- _WHAT THE EXERCISE ASKS_:
Give every line below again, exactly as it appears.

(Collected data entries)
# # # # #
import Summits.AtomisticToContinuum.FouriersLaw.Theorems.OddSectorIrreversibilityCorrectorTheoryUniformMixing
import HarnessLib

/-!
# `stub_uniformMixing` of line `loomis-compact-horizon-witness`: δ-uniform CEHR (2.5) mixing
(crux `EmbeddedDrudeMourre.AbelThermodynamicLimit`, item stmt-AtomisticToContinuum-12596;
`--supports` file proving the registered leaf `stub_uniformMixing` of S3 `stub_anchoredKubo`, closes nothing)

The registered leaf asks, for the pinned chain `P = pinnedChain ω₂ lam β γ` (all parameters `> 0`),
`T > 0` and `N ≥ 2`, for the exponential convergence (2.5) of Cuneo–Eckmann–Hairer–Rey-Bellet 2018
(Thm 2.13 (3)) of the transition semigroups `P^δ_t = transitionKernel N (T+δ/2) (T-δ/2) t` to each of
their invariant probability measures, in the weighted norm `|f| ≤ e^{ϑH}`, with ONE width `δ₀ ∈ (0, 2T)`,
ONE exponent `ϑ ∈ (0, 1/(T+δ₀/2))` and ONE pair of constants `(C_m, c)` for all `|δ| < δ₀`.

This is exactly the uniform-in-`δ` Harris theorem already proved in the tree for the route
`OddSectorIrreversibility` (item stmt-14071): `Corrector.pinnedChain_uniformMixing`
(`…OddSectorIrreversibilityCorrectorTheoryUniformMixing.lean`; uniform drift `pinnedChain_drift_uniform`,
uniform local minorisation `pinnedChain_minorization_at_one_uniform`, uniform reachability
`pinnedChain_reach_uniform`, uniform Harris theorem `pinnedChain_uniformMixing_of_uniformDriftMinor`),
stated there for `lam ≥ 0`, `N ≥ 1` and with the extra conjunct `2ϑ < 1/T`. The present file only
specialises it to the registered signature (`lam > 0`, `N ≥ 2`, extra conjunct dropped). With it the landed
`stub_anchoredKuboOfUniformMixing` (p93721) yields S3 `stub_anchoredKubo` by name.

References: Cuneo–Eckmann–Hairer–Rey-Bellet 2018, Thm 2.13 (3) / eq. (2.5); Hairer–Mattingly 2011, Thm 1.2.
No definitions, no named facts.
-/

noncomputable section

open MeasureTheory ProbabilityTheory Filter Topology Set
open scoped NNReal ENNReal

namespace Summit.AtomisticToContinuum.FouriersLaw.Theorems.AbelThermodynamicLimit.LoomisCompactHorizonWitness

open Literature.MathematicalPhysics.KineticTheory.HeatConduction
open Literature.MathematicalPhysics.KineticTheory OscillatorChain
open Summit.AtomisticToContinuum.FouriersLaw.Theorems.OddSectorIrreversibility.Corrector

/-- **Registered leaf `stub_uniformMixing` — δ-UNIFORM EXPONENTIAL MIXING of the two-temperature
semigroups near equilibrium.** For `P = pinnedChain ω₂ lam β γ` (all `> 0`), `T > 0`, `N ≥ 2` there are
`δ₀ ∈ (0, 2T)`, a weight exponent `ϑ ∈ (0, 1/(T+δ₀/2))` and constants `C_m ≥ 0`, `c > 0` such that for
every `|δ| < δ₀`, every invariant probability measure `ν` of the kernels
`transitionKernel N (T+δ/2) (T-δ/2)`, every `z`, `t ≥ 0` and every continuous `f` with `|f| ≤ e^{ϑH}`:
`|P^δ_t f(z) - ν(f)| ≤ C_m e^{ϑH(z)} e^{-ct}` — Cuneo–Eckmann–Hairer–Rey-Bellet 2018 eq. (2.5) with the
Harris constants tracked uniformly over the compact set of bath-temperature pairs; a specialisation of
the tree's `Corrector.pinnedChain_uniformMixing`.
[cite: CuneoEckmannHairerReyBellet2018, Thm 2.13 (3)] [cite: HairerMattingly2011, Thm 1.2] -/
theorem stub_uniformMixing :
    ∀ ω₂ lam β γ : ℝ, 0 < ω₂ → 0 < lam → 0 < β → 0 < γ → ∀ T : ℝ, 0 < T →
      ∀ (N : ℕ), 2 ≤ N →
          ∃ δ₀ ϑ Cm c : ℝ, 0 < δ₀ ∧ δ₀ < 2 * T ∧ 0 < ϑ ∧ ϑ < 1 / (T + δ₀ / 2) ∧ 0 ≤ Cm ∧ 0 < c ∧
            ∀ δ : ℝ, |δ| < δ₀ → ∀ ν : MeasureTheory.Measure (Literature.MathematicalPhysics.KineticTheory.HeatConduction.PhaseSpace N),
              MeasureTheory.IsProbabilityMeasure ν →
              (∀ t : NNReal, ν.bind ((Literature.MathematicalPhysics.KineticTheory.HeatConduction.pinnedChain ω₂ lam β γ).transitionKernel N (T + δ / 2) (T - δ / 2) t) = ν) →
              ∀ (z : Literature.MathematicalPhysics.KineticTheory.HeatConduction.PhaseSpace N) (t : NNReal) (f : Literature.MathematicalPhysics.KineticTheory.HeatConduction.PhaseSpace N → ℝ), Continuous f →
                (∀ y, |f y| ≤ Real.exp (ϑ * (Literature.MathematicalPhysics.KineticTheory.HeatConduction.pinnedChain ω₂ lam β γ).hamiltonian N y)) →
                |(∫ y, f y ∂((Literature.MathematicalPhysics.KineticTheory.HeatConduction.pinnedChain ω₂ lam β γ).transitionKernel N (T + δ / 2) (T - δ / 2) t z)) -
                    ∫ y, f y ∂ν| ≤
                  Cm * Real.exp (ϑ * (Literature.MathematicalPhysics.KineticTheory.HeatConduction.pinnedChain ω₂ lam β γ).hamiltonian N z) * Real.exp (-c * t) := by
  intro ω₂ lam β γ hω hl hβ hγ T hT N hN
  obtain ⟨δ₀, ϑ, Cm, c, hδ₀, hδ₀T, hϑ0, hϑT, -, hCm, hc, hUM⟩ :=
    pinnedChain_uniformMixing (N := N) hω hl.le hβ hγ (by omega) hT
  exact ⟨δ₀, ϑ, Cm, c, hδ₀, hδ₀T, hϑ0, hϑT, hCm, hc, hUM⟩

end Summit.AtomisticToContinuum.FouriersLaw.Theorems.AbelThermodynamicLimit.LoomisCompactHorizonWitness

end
# # # # #
- _ANSWER SECTION_:
import Summits.AtomisticToContinuum.FouriersLaw.Theorems.OddSectorIrreversibilityCorrectorTheoryUniformMixing
import HarnessLib

/-!
# `stub_uniformMixing` of line `loomis-compact-horizon-witness`: δ-uniform CEHR (2.5) mixing
(crux `EmbeddedDrudeMourre.AbelThermodynamicLimit`, item stmt-AtomisticToContinuum-12596;
`--supports` file proving the registered leaf `stub_uniformMixing` of S3 `stub_anchoredKubo`, closes nothing)

The registered leaf asks, for the pinned chain `P = pinnedChain ω₂ lam β γ` (all parameters `> 0`),
`T > 0` and `N ≥ 2`, for the exponential convergence (2.5) of Cuneo–Eckmann–Hairer–Rey-Bellet 2018
(Thm 2.13 (3)) of the transition semigroups `P^δ_t = transitionKernel N (T+δ/2) (T-δ/2) t` to each of
their invariant probability measures, in the weighted norm `|f| ≤ e^{ϑH}`, with ONE width `δ₀ ∈ (0, 2T)`,
ONE exponent `ϑ ∈ (0, 1/(T+δ₀/2))` and ONE pair of constants `(C_m, c)` for all `|δ| < δ₀`.

This is exactly the uniform-in-`δ` Harris theorem already proved in the tree for the route
`OddSectorIrreversibility` (item stmt-14071): `Corrector.pinnedChain_uniformMixing`
(`…OddSectorIrreversibilityCorrectorTheoryUniformMixing.lean`; uniform drift `pinnedChain_drift_uniform`,
uniform local minorisation `pinnedChain_minorization_at_one_uniform`, uniform reachability
`pinnedChain_reach_uniform`, uniform Harris theorem `pinnedChain_uniformMixing_of_uniformDriftMinor`),
stated there for `lam ≥ 0`, `N ≥ 1` and with the extra conjunct `2ϑ < 1/T`. The present file only
specialises it to the registered signature (`lam > 0`, `N ≥ 2`, extra conjunct dropped). With it the landed
`stub_anchoredKuboOfUniformMixing` (p93721) yields S3 `stub_anchoredKubo` by name.

References: Cuneo–Eckmann–Hairer–Rey-Bellet 2018, Thm 2.13 (3) / eq. (2.5); Hairer–Mattingly 2011, Thm 1.2.
No definitions, no named facts.
-/

noncomputable section

open MeasureTheory ProbabilityTheory Filter Topology Set
open scoped NNReal ENNReal

namespace Summit.AtomisticToContinuum.FouriersLaw.Theorems.AbelThermodynamicLimit.LoomisCompactHorizonWitness

open Literature.MathematicalPhysics.KineticTheory.HeatConduction
open Literature.MathematicalPhysics.KineticTheory OscillatorChain
open Summit.AtomisticToContinuum.FouriersLaw.Theorems.OddSectorIrreversibility.Corrector

/-- **Registered leaf `stub_uniformMixing` — δ-UNIFORM EXPONENTIAL MIXING of the two-temperature
semigroups near equilibrium.** For `P = pinnedChain ω₂ lam β γ` (all `> 0`), `T > 0`, `N ≥ 2` there are
`δ₀ ∈ (0, 2T)`, a weight exponent `ϑ ∈ (0, 1/(T+δ₀/2))` and constants `C_m ≥ 0`, `c > 0` such that for
every `|δ| < δ₀`, every invariant probability measure `ν` of the kernels
`transitionKernel N (T+δ/2) (T-δ/2)`, every `z`, `t ≥ 0` and every continuous `f` with `|f| ≤ e^{ϑH}`:
`|P^δ_t f(z) - ν(f)| ≤ C_m e^{ϑH(z)} e^{-ct}` — Cuneo–Eckmann–Hairer–Rey-Bellet 2018 eq. (2.5) with the
Harris constants tracked uniformly over the compact set of bath-temperature pairs; a specialisation of
the tree's `Corrector.pinnedChain_uniformMixing`.
[cite: CuneoEckmannHairerReyBellet2018, Thm 2.13 (3)] [cite: HairerMattingly2011, Thm 1.2] -/
theorem stub_uniformMixing :
    ∀ ω₂ lam β γ : ℝ, 0 < ω₂ → 0 < lam → 0 < β → 0 < γ → ∀ T : ℝ, 0 < T →
      ∀ (N : ℕ), 2 ≤ N →
          ∃ δ₀ ϑ Cm c : ℝ, 0 < δ₀ ∧ δ₀ < 2 * T ∧ 0 < ϑ ∧ ϑ < 1 / (T + δ₀ / 2) ∧ 0 ≤ Cm ∧ 0 < c ∧
            ∀ δ : ℝ, |δ| < δ₀ → ∀ ν : MeasureTheory.Measure (Literature.MathematicalPhysics.KineticTheory.HeatConduction.PhaseSpace N),
              MeasureTheory.IsProbabilityMeasure ν →
              (∀ t : NNReal, ν.bind ((Literature.MathematicalPhysics.KineticTheory.HeatConduction.pinnedChain ω₂ lam β γ).transitionKernel N (T + δ / 2) (T - δ / 2) t) = ν) →
              ∀ (z : Literature.MathematicalPhysics.KineticTheory.HeatConduction.PhaseSpace N) (t : NNReal) (f : Literature.MathematicalPhysics.KineticTheory.HeatConduction.PhaseSpace N → ℝ), Continuous f →
                (∀ y, |f y| ≤ Real.exp (ϑ * (Literature.MathematicalPhysics.KineticTheory.HeatConduction.pinnedChain ω₂ lam β γ).hamiltonian N y)) →
                |(∫ y, f y ∂((Literature.MathematicalPhysics.KineticTheory.HeatConduction.pinnedChain ω₂ lam β γ).transitionKernel N (T + δ / 2) (T - δ / 2) t z)) -
                    ∫ y, f y ∂ν| ≤
                  Cm * Real.exp (ϑ * (Literature.MathematicalPhysics.KineticTheory.HeatConduction.pinnedChain ω₂ lam β γ).hamiltonian N z) * Real.exp (-c * t) := by
  intro ω₂ lam β γ hω hl hβ hγ T hT N hN
  obtain ⟨δ₀, ϑ, Cm, c, hδ₀, hδ₀T, hϑ0, hϑT, -, hCm, hc, hUM⟩ :=
    pinnedChain_uniformMixing (N := N) hω hl.le hβ hγ (by omega) hT
  exact ⟨δ₀, ϑ, Cm, c, hδ₀, hδ₀T, hϑ0, hϑT, hCm, hc, hUM⟩

end Summit.AtomisticToContinuum.FouriersLaw.Theorems.AbelThermodynamicLimit.LoomisCompactHorizonWitness

end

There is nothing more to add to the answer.